Non convenite a facili giudizi negativi: la base dei brani e chiaramente metal, e anche di una certa possanza, un metallo magmatico e perlopiù fondato su ritmi lenti ed ossessivi, che anticipano di fatto le sonorità che diverranno caratteristica preponderante in "Monotheist", anche se il tutto viene elaborato attraverso un uso freddo e cibernetico dell'elettronica (ivi compresi i numerosi campionamenti e l'uso effettato delle vocals), una visione distorta ed onirica filtrata per mezzo di quella componente dub e trip hop che maggiormente si esprime attraverso loop, tastiere dissonanti ed un drum set spesso sovrapposto a quello umano e che un po' ricorda (anche se rallentato fino al parossismo) i Pitchshifter di "www.pitchshifter.com".

In verità non ci sarebbe nulla di cui stupirsi dato che il seme di questa virulenza fu gettato già nel seminale "Into the Pandemonium", con la song "One in their Pride", tanto da avvalorare la tesi secondo cui T.G. Fischer abbia sempre guardato con notevole interesse l'elettronica applicata alla musica.

Se il mood generale dell'album in questione è quello sopra elencato, emergono in alcune rare occasioni anche break più intimistici ed ariosi, che trovano nella delicata e depressa gothic song "Slander" la loro summa, e che comunque danno all'ascoltatore modo di stendere i nervi in attesa della successiva compressione sonora.

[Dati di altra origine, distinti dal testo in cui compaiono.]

/-!
# The Hodge Lie algebra is never a codimension-one subalgebra of the Lefschetz Lie algebra (no factor of type IV); a
# `ℚ`-simple Hodge Lie algebra of small codimension IS the Lefschetz Lie algebra

COR-CM (cell `pub-hodgecm2`, seat `b27` gen 45, count-neutral Mumford–Tate-rank ladder; theorems only, no definition, no named
fact; UNCONDITIONAL — nothing here uses or asserts HC_CM).  For a complex abelian variety `X` WITHOUT FACTOR OF TYPE IV and a
polarization `ψ` of `H¹X`, write `𝔥 = Lie Hg(H¹X)` and `Lef(ψ) = C_{End H¹X}(End_Hdg H¹X) ∩ 𝔰𝔭(H¹X, ψ)` (the Lefschetz Lie algebra:
`ψ`-skew endomorphisms commuting with all Hodge endomorphisms; Moonen–Zarhin §1 «`Hg(X) ⊂ Sp_D(V, φ)`», Milne 1999 §2).  Always
`𝔥 ⊆ Lef(ψ)`; `𝔥` is semisimple with non-degenerate Killing form (`CorCM/HodgeLieAlgebraReductive`, `𝔷 = 0`); and the centraliser
of `𝔥` in `Lef(ψ)` is `Z(End_Hdg) ∩ 𝔰𝔭(ψ) = 0` (the commutant of `𝔥` is `End_Hdg`; central `ψ`-skew Hodge endomorphisms vanish when
there is no factor of type IV, `forall_central_skew_eq_zero_hodge_one_of_hasNoTypeIVFactor`).  The Lie-theoretic rigidity of
`Literature/Algebra/Lie/KillingSubalgebraSmallCodimension` (every derivation of a Killing Lie algebra is inner) then gives:

* **`hodgeLie_hodge_one_eq_lefschetz_of_forall_lie_mem`** — if `Lef(ψ)` normalises `𝔥` (`[x, h] ∈ 𝔥` for `x ∈ Lef(ψ)`, `h ∈ 𝔥`),
  then `𝔥 = Lef(ψ)`.
* **`finrank_lefschetz_ne_finrank_hodgeLie_add_one`** — **`dim Lef(ψ) ≠ dim 𝔥 + 1`**: the Hodge Lie algebra is the whole Lefschetz
  Lie algebra or has codimension `≥ 2` in it (`𝔥` is perfect, so codimension one would be normalising).
* **`hodgeLie_hodge_one_eq_lefschetz_of_isSimple_of_sq_lt`** — if `𝔥` is `ℚ`-SIMPLE and `(dim Lef(ψ) − dim 𝔥)² < dim 𝔥`, then
  `𝔥 = Lef(ψ)` (the representation of `𝔥` on `Lef/𝔥` is trivial).
The quaternion-fourfold case (`dim Lef = 10`, `dim 𝔥 ∈ {8, 9}` excluded, Moonen–Zarhin Thm. (0.1) (4)) is
`CorCM/MumfordTateRankTypeTwoFourfoldLefschetz`; the present file records the general statements.

## References
* [MoonenZarhin1999LowDim] B. Moonen, Yu. Zarhin, Math. Ann. 315 (1999), §1 (`Hg(X) ⊂ Sp_D(V, φ)`; no type IV: `Hg` semisimple).
* [Milne1999LefschetzClasses] J. S. Milne, Duke Math. J. 96 (1999), §2 (the Lefschetz group as a centraliser), Summary.
* [Humphreys1972] J. E. Humphreys, GTM 9 (1972), §5.2, §5.3 (derivations of a semisimple Lie algebra are inner).
-/

noncomputable section

open scoped TensorProduct
open CategoryTheory CategoryTheory.Limits Module

namespace Summit.HodgeConjecture.CorCM

open Literature.AlgebraicGeometry.Motives
open Literature.AlgebraicGeometry.Motives.AbelianVariety
open Literature.AlgebraicGeometry.Motives.HodgeStructure
open Literature.AlgebraicGeometry.HodgeTheory
open Literature.Algebra.Lie

variable [HodgeTensorFacts.{0, 0}] {X : AbelianVariety ℂ} {n : ℕ}
import Summits.NavierStokesRegularity.NavierStokesRegularity.Theses.DirectionDissipationQuantum
import Summits.NavierStokesRegularity.NavierStokesRegularity.Theorems.ContinuousAlignmentContinuousAlignmentCriterionStubUnidirectionalLiouville
import HarnessLib

/-!
# Route DirectionDissipationQuantum, item `UnidirectionalAncientLiouville` (stmt-NavierStokesRegularity-1923)

The shared support item `UnidirectionalAncientLiouville` of route DirectionDissipationQuantum is,
verbatim, the stub `stub_unidirectionalLiouville` of the lines of crux `ContinuousAlignmentCriterion`
(route ContinuousAlignment), landed in
`Theorems/ContinuousAlignmentContinuousAlignmentCriterionStubUnidirectionalLiouville.lean`
(p173853): a jointly smooth bounded ancient mild solution (`ν = 1`, duality form) whose vorticity is
everywhere parallel to one unit vector is spatially constant on every slice (Giga–Miura slice lemma,
rotation, planar descent, KNSS 2009 Thm 5.1). This file closes the item by that theorem.
-/

-- the summit and its single sub-problem share the name (CONVENTIONS §1), as in every Theorems file
set_option linter.dupNamespace false

namespace Summit.NavierStokesRegularity.NavierStokesRegularity.Theorems

/-- **`UnidirectionalAncientLiouville` holds** (item stmt-NavierStokesRegularity-1923 of route
DirectionDissipationQuantum): the route decl is definitionally the landed theorem
`stub_unidirectionalLiouville` (Giga–Miura 2011 Thm 1.1 / Giga–Gu–Hsu 2019 §2.4 made rate-free by
KNSS 2009 Thm 5.1, `KNSS2009_liouville_planar_holds`). [folklore] -/
theorem unidirectionalAncientLiouville_proof :
    Summit.NavierStokesRegularity.NavierStokesRegularity.Theses.DirectionDissipationQuantum.UnidirectionalAncientLiouville := by
  unfold Summit.NavierStokesRegularity.NavierStokesRegularity.Theses.DirectionDissipationQuantum.UnidirectionalAncientLiouville
  exact stub_unidirectionalLiouville

end Summit.NavierStokesRegularity.NavierStokesRegularity.Theorems
/-
Copyright (c) 2026 the pub-hodgecm-mathlib formalisation cell (harness21).  Prover seat hodgecm-mathlib-F0P3a-p01 (g39), lane A (Unr-K, type U) of the (β₂) road, squad
F0∕P3a ∕ F0∕P3c∕LH4; β₂ WORD #42 lane-A leaves ‹LINE-U-A-RAY›∕‹LINE-U-A-MIX›: the three-way literal reads (hL₁)(hL₂) of the count socket ★ p864098 for an upper-line LOW
cell FROM THE `Θρ`-DATUM — LH7-p09 (g3)'s ★ p865079 `…UpperMixCellLiteralReads.reads_of_gen6_upperMix` with `hDM ↦ hDMρ`, 2026-09-05.
-/
import Summits.HodgeConjecture.HodgeConjecture.Theorems.F0P3cDyRamMixBandProductRead                 -- ★ p864672 (LH4-p13 (g10)): `reads_of_weight_ne_zero` (the two literals ↔ `NX ∧ Pc` ∕ `NX ∧ ¬Pc`)
import Summits.HodgeConjecture.HodgeConjecture.Theorems.F0P3cDyRamMixBandDigitReads                  -- ★ p864917 (LH4-p13 (g10)): `digitReads_of_presentation` (`NX`, `Pc` read on the digit at a frame)
import Summits.HodgeConjecture.HodgeConjecture.Theorems.F0P3cDyRamUpperRayCellReads                  -- ★ p864444 (LH4-p19 (g3), R1b-A): `exists_vertexFrame_of_gen`; brings ★ p863914, ★ `trace_letters`
import Summits.HodgeConjecture.HodgeConjecture.Theorems.F0P3cDyRamConeCellFaceTube                    -- ★ (LH4 lineage): `exists_fixed_unit_weight_eq_natCard_normFibre` (a presentation WITH a fixed unit glue)
import Summits.HodgeConjecture.HodgeConjecture.Theorems.F0P3cDyRamRowCellGeneratorIndependenceSharpA  -- (this seat, S1): `v_coord_sub_coord_mul_le_sharpA_of_gen` (sharp (hI) from the `Θρ`-datum, normalisation-free)
import Summits.HodgeConjecture.HodgeConjecture.Theorems.F0P3cDyRamRootRegimeAffineLabel               -- ★ (LH4-p19 (g3)): `v_mul_eq_of_v_sub_lt`, `v_centre_iff_of_lt` (root-regime dictionary)
import Summits.HodgeConjecture.HodgeConjecture.Theorems.F0P3cDyRamPieceRowsWildUnit0OfExports          -- ★ p857318: `v_two_lt_one_of_not_isUnit_two`
import Literature.NumberTheory.LocalFields.WildQuadraticDatumNormSignConductor                       -- ★ Lit: `normSign_eq_of_near`, `normSign_mul_of_fixed`
import HarnessLib

/-!
# Crux `H413`, line LH4 «(D-RAM) FOUR-FRAME» — STAGE-1b, row (2), the (β₂) road (R-36), (OFF) residue, UPPER line, LOW band (RAY ∪ MIX): «THE LITERAL READS OF AN UPPER-LINE
# CELL WITHOUT RAY DOMINATION, LANE A (`Θρ`-DATUM)» — for a populated member `(Λ, x₀)` the two literal predicates «∃ glued `L₃` at exact level `ℓ₀` with `VS_{m⋆} = V(X₊)`» ∕ «… `= V(c₀ • X₊)`»
# are the sphere digit `|γ₁(V − W₁)| = 1` together with the sign `ω(γ₁(V − W₁)) = ω(−h_W)` ∕ `≠`, `V = V(x₀)` — the hypotheses (hL₁)(hL₂) of ★ p864098, read through the
# MIX-HI lead's presentation-free predicates `NX`, `Pc` (★ p864672, ★ p864917) instead of ★ R1a's ray-dominated label

Cell `hodgecm-mathlib` (D-0151), FLOOR 0, crux item H413 = `stmt-HodgeConjecture-24833`, route of record `HCCMUnconditional`; squads F0∕P3a ∕ F0∕P3c∕LH4 ∕ LH7; lane
`--supports stmt-HodgeConjecture-24833 --as helper` (count-neutral; pays NO tier-0 row).  THEOREMS ONLY (no `def`, no instance, no notation, no `sorry`, default heartbeats);
★-only imports; states NO law; (β₂) stays a HYPOTHESIS.  Frame = ★ p864672's (block `(H₂, h_W)`, the line model, `jE`-letters, E-datum with `E` complete, `¬ IsUnit 2`, the
literal `(γ₂, u)` with `lam`'s characteristic polynomial and the unitary embedding `P₁`, the fence `m_c ≤ nF` with `|u₀₀ − 1| ≤ |ϖ^{nF}|`, `|lam − 1| ≤ |ϖE^{nF}|`, the cell
`(j, b)` with `1 ≤ b`, `d ≤ b`, `b ≤ j`, `lam ∈ 𝒪_j`, the FOUR CELL LETTERS `hμl hlamρ hμk hprod`, the weight letter `hf`, the predicates `NX`, `Pc` with their defining `Iff`s, a
`σ`-fixed non-norm unit `c₀`) + ★ p864917's flip unit `(z, ξf)` + the `Θρ`-datum `hDMρ : IsRamifiedQuadraticDatum (Θ.comp ρ) (jE ϖ) d tM` (lane A; ★ p864975) + the CELL-LEVEL letters of the digit worker: `hFgap`; reference pair `κ₀, ξ₀`
(`|κ₀| ≤ |ξ₀|`, `|ϖE|^b ≤ |ξ₀|·|cc(α − ρα)|`); centre `W`, slope `BE`, `P = (ϖσϖ)^b`, fixed `γ₁, W₁` with the SLOPE∕ROOT letters; the SHARP digit transfer letter
`hγr : |γ₁|·|ϖ|^{2b+d−1} ≤ |ϖ|^{2d−1}·|ξ₀|·|cc(α − ρα)|` (reads `s ≥ d + ℓ₀` at `|γ₁| = |ϖ|^{s−ℓ₀−b}`, `|ξ₀|·|cc(α − ρα)| = |ϖE|^b`); `ρμ ≠ μ`.

WHY (MIX-HI lead LH4-p13 (g10) 03:16:19Z «LH7-p09: U-MIX worker»: the W3-clone for `hU_mix` ∕ `hD_mix` of ★ p863760 ∕ ★ p863936 goes through ★ R0's socket; its (hL₁)(hL₂) must
read the literals at the socket's generator `x₀` WITHOUT the RAY band's ray domination `m⋆ ≤ s`, on which ★ R1b-B relies).  ★ p864672 reads both literals of a POPULATED member as
`NX Λ ∧ Pc Λ` ∕ `NX Λ ∧ ¬Pc Λ` (exact-level digit, product class — presentation-free); ★ `exists_fixed_unit_weight_eq_natCard_normFibre` gives a presentation `x₁` WITH a `σ`-fixed
unit glue `r₁`; at the frame `(w₁, V₁)` of `x₁` (★ R1b-A) the digit value is `a₁ = BE·(V₁ − W)` (`jE a₁ = ρμ + (μ − ρμ)·κ̂(u₁)`, as `(μ − ρμ)·κ_c = −ρμ`), and ★ p864917 reads
`NX Λ ↔ |⟨w₁,w₁⟩|·|a₁| = |ϖ|^{ℓ₀} ↔ |θ(V₁ − W)| = 1 ↔ |γ₁(V₁ − W₁)| = 1` (`|⟨w₁,w₁⟩P| = 1`, `|t₊| = |ϖ|^{ℓ₀}`, root regime) and — ON that sphere, with the `σ`-fixed unit
`e′ = ⟨w₁,w₁⟩·P·γ₁(V₁ − W₁)`, `|⟨w₁,w₁⟩a₁ − e′t₊| = |t₊|·|(θ − γ₁)(V₁ − W) + γ₁(W₁ − W)| ≤ |ϖ|^{m⋆}` — `Pc Λ ↔ γ₁(V₁ − W₁)·(−P∕h_W) ∈ N ↔ ω(γ₁(V₁ − W₁)) = ω(−h_W)` (`ω`
multiplicative on fixed elements, `−P∕h_W = (−h_W)·N(ϖ^b∕h_W)`).  this seat's `…GeneratorIndependenceSharpA` (★ p864599 re-proved from the `Θρ`-datum) moves `V₁` to `V = V(x₀)`: `|γ₁(V₁ − V)| ≤ |ϖ|^{2d−1}` (`hγr`), under which sphere and sign are constant.
* HEAD `reads_of_gen6_upperMix_A` — ★ p865079 VERBATIM but for the one binder `hDM ↦ hDMρ` and the one call (§3A for §3); both iff's at once, for the six-clause `GEN` of ★ p864098 and `f b j Λ ≠ 0`; literal bodies = ★ p864672's two literals VERBATIM.
HONEST LABEL.  Count-neutral bookkeeping; nothing printed is asserted; no census law is stated; `hU_mix`, `hD_mix`, ‹PRODBAL-U∕D› stay OPEN; `HC_CM` is proved only modulo the 7 printed
citations (2 remaining named inputs: hLiu418 = `stmt-HodgeConjecture-24832`, h413 = `stmt-HodgeConjecture-24833`) until rung 0 closes.
## References
* [Kottwitz1986BaseChangeUnits] R. E. Kottwitz, *Base change for unit elements of Hecke algebras*, Compositio Math. 60 (1986): §1 pp. 240–241, §3.
* [Jacobowitz1962] R. Jacobowitz, *Hermitian forms over local fields*, Amer. J. Math. 84 (1962): §4.
* [Rogawski1990] J. D. Rogawski, *Automorphic Representations of Unitary Groups in Three Variables*, Ann. of Math. Stud. 123 (1990): §4.9 Prop. 4.9.1 (b) p. 55, §12.2.
* [Serre1979] J.-P. Serre, *Local Fields*, GTM 67 (1979): Ch. III §3 Prop. 7, §6 Prop. 12; Ch. V §3 Cor. 3; Ch. XV §2.
-/

set_option autoImplicit false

Compressione sonora che sin dall'opener "Dweller" accompagna l'ascoltatore attraverso i circa 46 minuti di alienazione che i nostri sanno proporci; d'altronde l'incipit che viene pronunciato dalla prima frase dell'opener stessa è << "What's this drug that screw your mind?">>, quindi cosa pensate di potervi aspettare?

L'unica nota davvero negativa la dedicherei a "Human", scarso tentativo di plagio della sezione ritmica di "Beautiful people" del reverendo Manson, quando ancora il succitato reverendo aveva qualcosa d'interessante da raccontare al mondo.

Appendice di colore: è presente una versione abbastanza stravolta e lisergica del classico "Messiah", che sicuramente rende bene l'idea delle intenzioni indubbiamente rivoluzionarie che presero piede nella mente (scusate il gioco di parole anatomico) del nostro Tomas nel periodo in cui il progetto Apollyon Sun raggiunse il suo zenit.

In definitiva, "Sub" è un album interessante anche se non perfettamente centrato, che comunque possiede il merito di riportare in vita (artistica, s'intende) una leggenda, tanto da poter considerare l'album in oggetto di recensione come un ponte, un tramite extra dimensionale, fra il passato glorioso ed il futuro ancora inesplorato dei Celtic Frost.